Axler
Linear Algebra Done Right
by Sheldon Axler
Axler's text is renowned for its decision to banish determinants to the end of the book. This forces the student to understand linear maps, eigenvalues, and inner product spaces based on their geometric properties rather than algebraic formulas. This "operator-centric" view aligns perfectly with modern deep learning, where layers are viewed as operators acting on function spaces. It builds the mental models necessary to understand concepts like Low-Rank Adaptation (LoRA) and the spectral properties of weight matrices, which are crucial for understanding model stability and compression.
Strang
Introduction to Linear Algebra
by Gilbert Strang
While Axler provides rigor, Strang provides the connection to computation. His focus on the "Four Fundamental Subspaces" provides a concrete mental image of how matrices manipulate data.
Hubbard & Hubbard
Vector Calculus, Linear Algebra, and Differential Forms: A Unified Approach
by John H. Hubbard, Barbara Burke Hubbard
This book is legendary among mathematics enthusiasts for treating the derivative not just as a number or a vector, but as a linear transformation (the Jacobian matrix) that best approximates a function near a point. This viewpoint is exactly how automatic differentiation engines (like PyTorch's autograd) operate—computing Jacobian-Vector products. It integrates linear algebra and calculus seamlessly, which is how they appear in machine learning. It provides proofs that allow a researcher to understand *when* optimization might fail (e.g., non-differentiable points like ReLU at 0, saddle points).
Spivak
Calculus on Manifolds
by Michael Spivak
A concise, dense classic. While elegant, Hubbard & Hubbard is generally preferred for self-study due to its more explanatory nature and unified approach.
Blitzstein & Hwang
Introduction to Probability
by Joseph Blitzstein, Jessica Hwang
Based on the famous Harvard Stat 110 course. This book is unrivaled in building *intuition*. It emphasizes "story proofs"—understanding *why* a formula works through narrative logic rather than algebraic manipulation.
Wasserman
All of Statistics: A Concise Course in Statistical Inference
by Larry Wasserman
This book covers a massive amount of ground—from basic probability to VC dimension and bootstrapping—very quickly. It is an excellent bridge to the "Elements of Statistical Learning."
Skiena
The Algorithm Design Manual
by Steven Skiena
Unlike the standard *Introduction to Algorithms* (CLRS), which is encyclopedic and theoretical, Skiena's book focuses on the *design* process and practical "war stories." It teaches you how to recognize a problem type and select the right tool, which is critical for research interviews and actual engineering work.
CS:APP
Computer Systems: A Programmer's Perspective
by Randal E. Bryant, David R. O'Hallaron
This is the standard text for understanding how software interacts with hardware.
PRML
Pattern Recognition and Machine Learning
by Christopher Bishop
This book is the gold standard for the **Bayesian** perspective. It explains regularization not just as a heuristic, but as a prior belief on the model parameters.
ESL
The Elements of Statistical Learning
by Trevor Hastie, Robert Tibshirani, Jerome Friedman
This text is more "frequentist" and statistical, excellent for understanding the bias-variance tradeoff and decision trees.
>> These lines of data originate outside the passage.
/-- **TWO-LEVEL CONSISTENCY, GEOMETRIC FORM, per site** (`d ≥ 1`): `‖T^{(k+1)}(x′) − T^{(k)}(par x′)‖ ≤ θ₀(d, α, βNE3)/n_k` — leaf-06's
closed-form bound `thetaC_le_theta0_div` (row B3.b-conc (ii) file 3, couriered by leaf-07) on top of `norm_siteT_succ_sub_par_le`; the
`SiteTransportLaws0.consistent` shape of row B4.e (leaf-01) with `τ′ = theta0 d α βNE3`. [folklore] -/
theorem norm_siteT_succ_sub_par_le_geom (hd : 1 ≤ d) (hreg : RegularTransporters L M (fun k => liftR (fine (lev L k) M) (Rg k)) α β)
    {C : ℝ} (hC : 0 ≤ C) (hNE3 : LocalRate (bgReadings L M (regClass L M (fun k => liftR (fine (lev L k) M) (Rg k)))) C ((L : ℝ)⁻¹))
    (k : ℕ) (x' : Tor (fine (lev L (k + 1)) M)) :
    ‖siteT L M Rg (k + 1) x' - siteT L M Rg k (par (lev L k) L M x')‖ ≤ theta0 d α (betaNE3 o C) / (lev L k : ℕ) := by
  have hb : 0 ≤ betaNE3 o C := by unfold betaNE3; positivity
  exact (norm_siteT_succ_sub_par_le hd hreg hC hNE3 k x').trans
    (thetaC_le_theta0_div (Nat.pos_of_ne_zero (NeZero.ne L)) (one_le_lev' L k) d hreg.nonneg.1 hb)

/-- **TWO-LEVEL CONSISTENCY, GEOMETRIC OPERATOR FORM = the closure's `hTc` ∧ `hδT` at once**: `‖siteMul T^{(k+1)} − siteMul (T^{(k)} ∘ par)‖ ≤
θ₀(d, α, βNE3)·L^{−k}` (`n_k = L^k`). Binders `hreg`, `hNE3` displayed; NE2 is NOT proved by this. [folklore] -/
theorem opNorm_siteMul_siteT_succ_sub_le_geom (hd : 1 ≤ d) (hreg : RegularTransporters L M (fun k => liftR (fine (lev L k) M) (Rg k)) α β)
    {C : ℝ} (hC : 0 ≤ C) (hNE3 : LocalRate (bgReadings L M (regClass L M (fun k => liftR (fine (lev L k) M) (Rg k)))) C ((L : ℝ)⁻¹))
    (k : ℕ) :
    ‖siteMul (siteT L M Rg (k + 1)) - siteMul (fun x' : Tor (fine (lev L (k + 1)) M) => siteT L M Rg k (par (lev L k) L M x'))‖
      ≤ theta0 d α (betaNE3 o C) * ((L : ℝ)⁻¹) ^ k := by
  have h0 : 0 ≤ theta0 d α (betaNE3 o C) / (lev L k : ℕ) :=
    (norm_nonneg _).trans (norm_siteT_succ_sub_par_le_geom hd hreg hC hNE3 k 0)
  rw [← siteMul_sub]
  refine (opNorm_siteMul_le _ h0 fun x' => norm_siteT_succ_sub_par_le_geom hd hreg hC hNE3 k x').trans (le_of_eq ?_)
  rw [cast_lev', inv_pow, div_eq_mul_inv]
import Literature.NumberTheory.EllipticCurves.KellerYin2024.MultiplicativeHeegnerPointMainConjecture
import Literature.NumberTheory.EllipticCurves.Castella2024.MultiplicativeHeegnerPointMainConjecture
import Literature.NumberTheory.EllipticCurves.Castella2024.LambdaAdicHeegnerClassExistence
import Literature.NumberTheory.EllipticCurves.CompactSelmerKummerDescent
import Literature.NumberTheory.EllipticCurves.IwasawaAlgebraRankOneIdealProofs
import Literature.NumberTheory.EllipticCurves.IwasawaAlgebraCharIdealProofs
import Literature.NumberTheory.EllipticCurves.CyclotomicIwasawaMainTheoremIrreducibleProofs
import HarnessLib

/-!
# Rescaling a Heegner family by an integer, and what the `∀ (F : HeegnerFamily …)` layout of the
# integral Heegner-point-main-conjecture binders then forces (PROOFS ONLY — no named fact)

ARM P (cell `bsd-cited`, reader `bsd-cited-r19` g4, D-AUDIT-r19 ADDENDUM-5 §4, sha16
`6a0e68f1a5f0faa2`). PURPOSE: a kernel demonstration, by name, of the LAYOUT finding recorded in
that sheet. Print (Castella arXiv:2409.01360 l.268 "Upon the choice of a modular parametrization
`X_0(N) → E` … which we fix from now on"; Castella–Grossi–Skinner, Math. Ann. 393 (2025) l.452–455
"Heegner points on `E` associated with a given modular parametrization `π`"; Keller–Yin
arXiv:2402.12781v2 Thm 5.2.1, L1783–1792) fixes ONE parametrisation and states an INTEGRAL equality
`char_Λ(𝒳_tors) = char_Λ(𝔖/Λ𝐳_∞)²`. The tree's binders quantify over ALL
`F : HeegnerFamily N W K κ jbar`, and a Heegner family carries its own parametrisation datum
`F.Dt : ModularParametrizationData W N`, pinned only by `c Λ_f ⊆ Λ_E` — so with a parametrisation
`φ` every rescaling `m • φ` (`c ↦ m c`, `deg ↦ m² deg`) is again a datum. This file PROVES:

* §1 `WeierstrassCurve.padicPi_intCast`: the constant `m ∈ ℤ ⊂ ℤ_p` acts on `∏_k H¹(H, E[p^k])` as
  `m • ·` (the components are `p^k`-torsion).
* §2 `IsHeegnerGeomPoint.zsmul`, `IsHeegnerNormPoint.zsmul`, `HeegnerFamily.zsmul`: given a family
  `F` and ANY datum `Dt'` whose parametrisation is `m •` that of `F` (`hφ : ∀ τ, Dt'.φ τ = m • F.Dt.φ τ`),
  the rescaled Heegner family `F.zsmul Dt' m hφ` (same orientation; `y ↦ m • y`, `z_j ↦ m • z_j`) —
  Heegner points and their norms are additive in the parametrisation (`complexPoint`, `uniformize`
  are group homomorphisms; the Galois action commutes with `m •`). The datum `Dt'` itself is NOT
  constructed here: its field `deg_spec` for `m • φ` needs the `Γ₀(N)`-invariance of `φ`, which the
  tree keeps as the named fact `ModularParametrizationData.φ_eq_of_mk_eq_mk`; it is taken as an INPUT.
* §3 `Castella2024.IsLambdaAdicHeegnerClass.zsmul`: the `Λ`-adic Heegner class of the rescaled family
  is `(C m) • z` (Bertolini–Darmon's regularized classes are Kummer images; Kummer families are
  additive, `IsKummerFamilyOver.zsmul`; `T`-constants act through `padicPi`, `LambdaAdicSelmerData.proj_C`).
* §4 `Module.charIdeal_quotient_span_smul_eq`: for a finitely generated `Λ`-module `S`, a
  torsion-free `z ∈ S` with `S/Λz` torsion and `a ≠ 0`: `char(S/Λ(a•z)) = (a) · char(S/Λz)`
  (multiplicativity `Module.charIdeal_eq_mul_of_exact` on `0 → Λ/(a) → S/Λaz → S/Λz → 0`,
  `char(Λ/(a)) = (a)`); `Ideal.eq_bot_of_sq_eq_span_mul_sq`: in the local Noetherian domain `Λ`,
  `I² = ((a)·I)²` with `a` a non-unit forces `I = ⊥` (Nakayama).
* §5 THE CONSEQUENCE, BY NAME, for `KellerYin2024.thm521_multHg_charIdeal_torsion_eq_sq_OPEN`
  (KY arXiv:2402.12781v2 Thm 5.2.1, typed p464919): `charIdealSq_eq_of_thm521_OPEN_zsmul` — the binder
  equates `char(𝔖/Λz)²` with `char(𝔖/Λ(C m • z))²` for the class `z` of `F` and EVERY rescaling datum;
  and `false_of_thm521_OPEN_zsmul` — with `m = p`, a torsion-free class `z` and `𝔖/Λz` torsion
  (print's "rank one, `𝐳_∞` non-torsion") the binder yields `False`. I.e. AS A HYPOTHESIS the typed
  `∀ F`-integral-equality is inconsistent with the existence of one non-degenerate rescalable
  witness; print's one-parametrisation statement is not touched. §6 repeats the two lines verbatim
  for the identically laid-out `Castella2024.thm13_charIdeal_torsion_eq_sq_OPEN` (Castella
  arXiv:2409.01360 Thm 1.3, the `E[p]`-irreducible sibling). For the binders whose Heegner side is
  the Heegner MODULE (`heegnerCharIdeal D F`: `KellerYin2024.thmB_…_OPEN`,
  `CastellaGrossiSkinner2025.thmC_…` (registry A141), …; D-AUDIT-r19 ADDENDUM-5 §4.3) the sheet's
  kernel K4 records the forced `F`-independence `heegnerCharIdeal D F ^ 2 = heegnerCharIdeal D F' ^ 2`
  by name; the module identity `heegnerModule D (F.zsmul …) = (C m) • heegnerModule D F` (a
  closure/limit object) is NOT proved here. The repair is to pin the parametrisation (a
  minimal-degree predicate on `F.Dt`) or to state the equality in `Λ ⊗ ℚ_p`
  (Castella–Grossi–Lee–Skinner, Invent. Math. 227 (2022), Remark after Conj. A, TeX L281–283: "the
  integral version … terms … are in general not invariant under isogenies. (With `p` inverted … the
  terms are invariant …)").

* §6 the same two theorems for `Castella2024.thm13_charIdeal_torsion_eq_sq_OPEN`
  (`charIdealSq_eq_of_thm13_OPEN_zsmul`, `false_of_thm13_OPEN_zsmul`).

HONEST FRAMING: nothing here is a theorem about elliptic curves beyond bookkeeping; no new `Prop` is
named; `#print axioms` of every declaration is the standard trio. The existence of a rescaling datum
`Dt'` (hence of the witness) is an explicit hypothesis of §5, discharged in print by the sentence
"fix a modular parametrization" read twice (for `π` and `[p] ∘ π`).

## References
* [KellerYin2024] arXiv:2402.12781v2 Thm 5.2.1 (TeX L1783–L1792); [Castella2024] arXiv:2409.01360 §1
  l.268, Thm 1.3, §2.2 (2.2)–(2.3); [CastellaGrossiSkinner2025] Math. Ann. 393 (2025) §1 (TeX l.452–455,
  l.476–483); [CastellaGrossiLeeSkinner2022] Invent. Math. 227 (2022) Intro (TeX L218, L281–283);
  [BertoliniDarmon1996] Invent. Math. 126 (1996) §2.5 (7)–(8), Prop. 2.7; [NeukirchSchmidtWingberg2008]
  Ch. V §3.
-/

set_option autoImplicit false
Shalev-Shwartz & Ben-David
Understanding Machine Learning: From Theory to Algorithms
by Shai Shalev-Shwartz, Shai Ben-David
This book is mathematically dense and focuses on **PAC Learning** (Probably Approximately Correct). It answers the fundamental question: "Under what conditions is learning even possible?"
Prince
Understanding Deep Learning
by Simon Prince
While Goodfellow's *Deep Learning* (2016) is a classic, it predates the Transformer revolution. Prince's book is modern, visually intuitive, and covers Transformers, Diffusion, and Generative AI. It is the superior choice for a student starting in 2025.
Hwu & Kirk
Programming Massively Parallel Processors
by David B. Kirk, Wen-mei W. Hwu
Sutton & Barto
Reinforcement Learning: An Introduction
by Richard S. Sutton, Andrew G. Barto
The foundational text of the field.